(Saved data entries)
--- START ---
/-
Copyright: the b2b-balaban cell (near-miss cell 7), T⁴-continuum fan-out; row NE7b ROUND-2 swarm, seat
t4-ne7b-formalise-leaf-02 gen 4 (row S6g′ instance sub-piece «INST-SUP» of `t4/b2b-balaban-t4-ne7b-p1/LEAVES-NE7b.md`,
leaf-05 gen 2's `INSTANCE-RECIPE.md` §1: the one-block root count).
Released under the licence of the surrounding project.
-/
import Summits.QuantumFields.BalabanUV.T4Continuum.Support.HistoryJoinsSup
import Summits.QuantumFields.BalabanUV.T4Continuum.Support.HistoryMassPlacementLevels

/-!
# History joins, suprema — part 2: THE TORUS ROOT COUNT in the END's currency (row S6g′, instance sub-piece INST-SUP)

Summits-side support leaf of the T⁴-continuum cell (rung (B)+1 on a FINITE torus only; NOT infinite volume, NOT the
mass gap, NOT the Clay statement; NOT a proof of the spine estimate NE7b).  Row NE7b, route «COUNT»; row S6g′.
[folklore] finite bookkeeping over the lineage's own carriers; nothing is quoted from print, nothing printed is asserted,
no `[cite:]` tag, no `Prop` fact of Bałaban's.

WHAT.  The END's third local law `hNZ : #{y | near u t y s r} ≤ NZ r t s` and its fibre shape `hNZle : NZ r t s ≤ Mρ r·Λ^{t+1−s}`
(`HistoryJoinsBudget.NZP_le_pow`), together with the exponential type `0 ≤ Mρ r ≤ exp(a + d′·r)` (`r ≥ 0`) asked by
`HistoryJoinsRadius.MρP_le_exp_bsum`, DISCHARGED for the torus touch relations of row S6g′(b) (leaf-10 gen 2's
`HistoryMassPlacementTorus.touchT` ∕ leaf-07 gen 2's `HistoryMassPlacementLevels.touchD`) read at a REAL radius through
part 1's hull `HistoryJoinsSup.nearOfNat`:
* §1 `touchT_mono_radius`; **`nearT n L K := nearOfNat (touchT n L K · · ·)`** (block `u : Fin d → ℕ`, root cell
  `y : TCell d (n·L^K)` of scale `s`, level `t`, radius `r : ℝ`), `nearT_mono` (§2's `hmono` of part 1), `nearT_of_touchT`
  (the witness), `blk L ℓ y` (the level-`ℓ` block of a cell) and **`nearT_of_scale`** (part 1 §2's reading fact `hnearW`:
  a block in range at level `t ≤ K` is near a scale-`s` cell at its own cyclic sup-distance to the cell's block); **`NZT d L r t s := NTT d L ⌊r⌋₊ t s`**, **`card_nearT_le`** (= `hNZ`, from `card_touchT_le`);
  **`MρT d r := (2⌊r⌋₊ + 1)^d`**, `MρT_nonneg`, **`NZT_le`** (= `hNZle` with `Λ := L^d`, from `NTT_le`), **`MρT_le_exp`**
  (`MρT d r ≤ exp(0 + 2d·r)` for `r ≥ 0`: `2⌊r⌋₊ + 1 ≤ 2r + 1 ≤ e^{2r}`);
* §2 the same AT LEVELS: **`nearD n L K lv`**, `nearD_of_scale`, **`NZD d L lv`**, `card_nearD_le`, **`NZD_le`** (under `LevelFn K lv`, from
  `NTD_le`) — the currency of the realised pedigrees' zone reading (`ZoneReadingD … lv`).

HONEST SCOPE.  Counting on OUR torus carrier; nothing of print; `BirthShapeNodup` NOT retired; NE7b NOT proved; spine
0∕9.  HONEST DEPENDENCY (cell): continuum YM on T⁴ ⇐ BetaPertH ∧ nine spine estimates (0/9 proved); BetaPertH ⇐ (D1)
∧ (D4) ∧ CAP+tail; G-an2-4 gates asym, D1 and NE2/3/4.  This file changes none of it.
-/

namespace Summit.QuantumFields.BalabanUV.T4Continuum.HistoryJoinsSupTorus

open Finset
open Summit.QuantumFields.BalabanUV.T4Continuum.ZoneTorus
open Summit.QuantumFields.BalabanUV.T4Continuum.HistoryMassPlacement
open Summit.QuantumFields.BalabanUV.T4Continuum.HistoryZones
open Summit.QuantumFields.BalabanUV.T4Continuum.HistoryJoinsSup

noncomputable section

open scoped Classical

variable {d : ℕ}

/-! ## §1 The torus touch relation at a real radius -/

/-- the torus touch relation is monotone in its integer radius [folklore] -/
theorem touchT_mono_radius {n L K k k' t : ℕ} {a : Fin d → ℕ} {y : TCell d (n * L ^ K)} {s : ℕ} (hk : k ≤ k')
    (h : touchT n L K k t a y s) : touchT n L K k' t a y s :=
  ⟨h.1, h.2.1, h.2.2.1, fun i => (h.2.2.2 i).trans hk⟩

/-- **THE TORUS NEARNESS AT A REAL RADIUS**: the scale-`s` cell `y` touches the level-`t` block `u` at some integer
radius `k ≤ r`. [folklore] -/
def nearT (n L K : ℕ) : (Fin d → ℕ) → ℕ → TCell d (n * L ^ K) → ℕ → ℝ → Prop :=
  nearOfNat fun k u t y s => touchT n L K k t u y s

/-- `nearT` is monotone in the radius (part 1 §2's `hmono`) [folklore] -/
theorem nearT_mono (n L K : ℕ) (u : Fin d → ℕ) (t : ℕ) (y : TCell d (n * L ^ K)) (s : ℕ) (r r' : ℝ)
    (h : nearT n L K u t y s r) (hr : r ≤ r') : nearT n L K u t y s r' :=
  nearOfNat_mono _ u t y s r r' h hr

/-- touching at integer radius `k` is being near at real radius `k` (part 1 §2's witness radius) [folklore] -/
theorem nearT_of_touchT {n L K k t : ℕ} {u : Fin d → ℕ} {y : TCell d (n * L ^ K)} {s : ℕ}
    (h : touchT n L K k t u y s) : nearT n L K u t y s (k : ℝ) :=
  nearOfNat_of_touch _ h

/-- the level-`ℓ` BLOCK OF A CELL: coordinatewise integer division by `L^ℓ` [folklore] -/
def blk (L ℓ : ℕ) {N : ℕ} (y : TCell d N) : Fin d → ℕ := fun i => (y i).val / L ^ ℓ

/-- **THE READING FACT `hnearW` ON THE TORUS**: a block `u` in range at a level `t ≤ K` is near a scale-`s` cell `y` at
its own witness radius, the cyclic sup-distance `cdist (n·L^{K−t}) u (blk L t y)` (part 3's `δT`). [folklore] -/
theorem nearT_of_scale {n L K t s : ℕ} {u : Fin d → ℕ} {y : TCell d (n * L ^ K)} (htK : t ≤ K)
    (hy : IsScale L s y) (hu : ∀ i, u i < n * L ^ (K - t)) :
    nearT n L K u t y s ((cdist (n * L ^ (K - t)) u (blk L t y) : ℕ) : ℝ) :=
  nearOfNat_of_touch _ (show touchT n L K _ t u y s from
    ⟨htK, hy, hu, fun i => (cdist_le_iff (u := u) (v := blk L t y)).1 le_rfl i⟩)

/-- **THE ONE-BLOCK ROOT COUNT** in the END's currency: `NTT` at the integer part of the radius. [folklore] -/
def NZT (d L : ℕ) (r : ℝ) (t s : ℕ) : ℕ := NTT d L ⌊r⌋₊ t s

/-- **`hNZ` ON THE TORUS**: `#{y | nearT n L K u t y s r} ≤ NZT d L r t s` (`card_touchT_le`, uniform in the block).
[folklore] -/
theorem card_nearT_le (n : ℕ) {L : ℕ} (hL : 1 ≤ L) (K : ℕ) (u : Fin d → ℕ) (t s : ℕ) (r : ℝ) :
    ((univ : Finset (TCell d (n * L ^ K))).filter fun y => nearT n L K u t y s r).card ≤ NZT d L r t s :=
  card_nearOfNat_le (fun k u t y s => touchT n L K k t u y s) (fun _ _ _ _ _ _ hk h => touchT_mono_radius hk h)
    (fun k t s => NTT d L k t s) (fun k u t s => card_touchT_le n hL K k t u s) u t s r

/-- **THE RADIUS FACTOR**: `(2⌊r⌋₊ + 1)^d`. [folklore] -/
def MρT (d : ℕ) (r : ℝ) : ℝ := ((2 : ℝ) * (⌊r⌋₊ : ℕ) + 1) ^ d

/-- the radius factor is nonnegative [folklore] -/
theorem MρT_nonneg (d : ℕ) (r : ℝ) : 0 ≤ MρT d r := by unfold MρT; positivity

/-- **`hNZle` ON THE TORUS**: `NZT d L r t s ≤ MρT d r · (L^d)^{t+1−s}` (`NTT_le`; `Λ := L^d`). [folklore] -/
theorem NZT_le {L : ℕ} (hL : 1 ≤ L) (d : ℕ) (r : ℝ) (t s : ℕ) :
    (NZT d L r t s : ℝ) ≤ MρT d r * ((L : ℝ) ^ d) ^ (t + 1 - s) := by
  unfold NZT MρT
  exact_mod_cast NTT_le hL d ⌊r⌋₊ t s

/-- **THE EXPONENTIAL TYPE OF THE RADIUS FACTOR**: `MρT d r ≤ exp(0 + 2d·r)` for `r ≥ 0` (`2⌊r⌋₊ + 1 ≤ 2r + 1 ≤ e^{2r}`)
— the shape `HistoryJoinsRadius.MρP_le_exp_bsum` asks with `a := 0`, `d′ := 2d`. [folklore] -/
theorem MρT_le_exp (d : ℕ) {r : ℝ} (hr : 0 ≤ r) : MρT d r ≤ Real.exp (0 + 2 * (d : ℝ) * r) := by
  unfold MρT
  have h1 : (2 : ℝ) * (⌊r⌋₊ : ℕ) + 1 ≤ Real.exp (2 * r) := by
    have hf : ((⌊r⌋₊ : ℕ) : ℝ) ≤ r := Nat.floor_le hr
    have := Real.add_one_le_exp (2 * r)
    linarith
  have h0 : (0 : ℝ) ≤ 2 * (⌊r⌋₊ : ℕ) + 1 := by positivity
  calc ((2 : ℝ) * (⌊r⌋₊ : ℕ) + 1) ^ d ≤ (Real.exp (2 * r)) ^ d := pow_le_pow_left₀ h0 h1 d
    _ = Real.exp (0 + 2 * (d : ℝ) * r) := by rw [← Real.exp_nat_mul]; ring_nf

/-! ## §2 The same at levels -/

/-- **THE TORUS NEARNESS AT LEVELS AND A REAL RADIUS** (`touchD n L K lv k t u y s`). [folklore] -/
def nearD (n L K : ℕ) (lv : ℕ → ℕ) : (Fin d → ℕ) → ℕ → TCell d (n * L ^ K) → ℕ → ℝ → Prop :=
  nearOfNat fun k u t y s => touchD n L K lv k t u y s

/-- `nearD` is monotone in the radius [folklore] -/
theorem nearD_mono (n L K : ℕ) (lv : ℕ → ℕ) (u : Fin d → ℕ) (t : ℕ) (y : TCell d (n * L ^ K)) (s : ℕ) (r r' : ℝ)
    (h : nearD n L K lv u t y s r) (hr : r ≤ r') : nearD n L K lv u t y s r' :=
  nearOfNat_mono _ u t y s r r' h hr

/-- touching at levels at integer radius `k` is being near at real radius `k` [folklore] -/
theorem nearD_of_touchD {n L K : ℕ} {lv : ℕ → ℕ} {k t : ℕ} {u : Fin d → ℕ} {y : TCell d (n * L ^ K)} {s : ℕ}
    (h : touchD n L K lv k t u y s) : nearD n L K lv u t y s (k : ℝ) :=
  nearOfNat_of_touch _ h

/-- **THE READING FACT `hnearW` AT LEVELS**: a block `u` in range at level `lv t ≤ K` is near a scale-`lv s` cell `y` at
its own witness radius `cdist (n·L^{K − lv t}) u (blk L (lv t) y)`. [folklore] -/
theorem nearD_of_scale {n L K : ℕ} {lv : ℕ → ℕ} {t s : ℕ} {u : Fin d → ℕ} {y : TCell d (n * L ^ K)}
    (htK : lv t ≤ K) (hy : IsScale L (lv s) y) (hu : ∀ i, u i < n * L ^ (K - lv t)) :
    nearD n L K lv u t y s ((cdist (n * L ^ (K - lv t)) u (blk L (lv t) y) : ℕ) : ℝ) :=
  nearOfNat_of_touch _ (show touchD n L K lv _ t u y s from
    ⟨htK, hy, hu, fun i => (cdist_le_iff (u := u) (v := blk L (lv t) y)).1 le_rfl i⟩)

/-- **THE ONE-BLOCK ROOT COUNT AT LEVELS**: `NTD` at the integer part of the radius. [folklore] -/
def NZD (d L : ℕ) (lv : ℕ → ℕ) (r : ℝ) (t s : ℕ) : ℕ := NTD d L lv ⌊r⌋₊ t s

/-- **`hNZ` AT LEVELS**: `#{y | nearD n L K lv u t y s r} ≤ NZD d L lv r t s` (`card_touchD_le`). [folklore] -/
theorem card_nearD_le (n : ℕ) {L : ℕ} (hL : 1 ≤ L) (K : ℕ) (lv : ℕ → ℕ) (u : Fin d → ℕ) (t s : ℕ) (r : ℝ) :
    ((univ : Finset (TCell d (n * L ^ K))).filter fun y => nearD n L K lv u t y s r).card ≤ NZD d L lv r t s :=
  card_nearOfNat_le (fun k u t y s => touchD n L K lv k t u y s)
    (fun _ _ _ _ _ _ hk h => touchT_mono_radius hk h) (fun k t s => NTD d L lv k t s)
    (fun k u t s => card_touchD_le n hL K lv k t u s) u t s r

/-- **`hNZle` AT LEVELS**: for a level function, `NZD d L lv r t s ≤ MρT d r · (L^d)^{t+1−s}` (`NTD_le`). [folklore] -/
theorem NZD_le {K : ℕ} {lv : ℕ → ℕ} (h : LevelFn K lv) {L : ℕ} (hL : 1 ≤ L) (d : ℕ) (r : ℝ) (t s : ℕ) :
    (NZD d L lv r t s : ℝ) ≤ MρT d r * ((L : ℝ) ^ d) ^ (t + 1 - s) := by
  unfold NZD MρT
  exact_mod_cast NTD_le h hL d ⌊r⌋₊ t s

end

end Summit.QuantumFields.BalabanUV.T4Continuum.HistoryJoinsSupTorus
--- END ---
## WORK TO BE COMPLETED
Check each line above for the string "part" and copy every line that has it.

## WORKED SOLUTION
# History joins, suprema — part 2: THE TORUS ROOT COUNT in the END's currency (row S6g′, instance sub-piece INST-SUP)
part 1's hull `HistoryJoinsSup.nearOfNat`:
  `y : TCell d (n·L^K)` of scale `s`, level `t`, radius `r : ℝ`), `nearT_mono` (§2's `hmono` of part 1), `nearT_of_touchT`
  (the witness), `blk L ℓ y` (the level-`ℓ` block of a cell) and **`nearT_of_scale`** (part 1 §2's reading fact `hnearW`:
/-- `nearT` is monotone in the radius (part 1 §2's `hmono`) [folklore] -/
/-- touching at integer radius `k` is being near at real radius `k` (part 1 §2's witness radius) [folklore] -/
its own witness radius, the cyclic sup-distance `cdist (n·L^{K−t}) u (blk L t y)` (part 3's `δT`). [folklore] -/
/-- **THE ONE-BLOCK ROOT COUNT** in the END's currency: `NTT` at the integer part of the radius. [folklore] -/
/-- **THE ONE-BLOCK ROOT COUNT AT LEVELS**: `NTD` at the integer part of the radius. [folklore] -/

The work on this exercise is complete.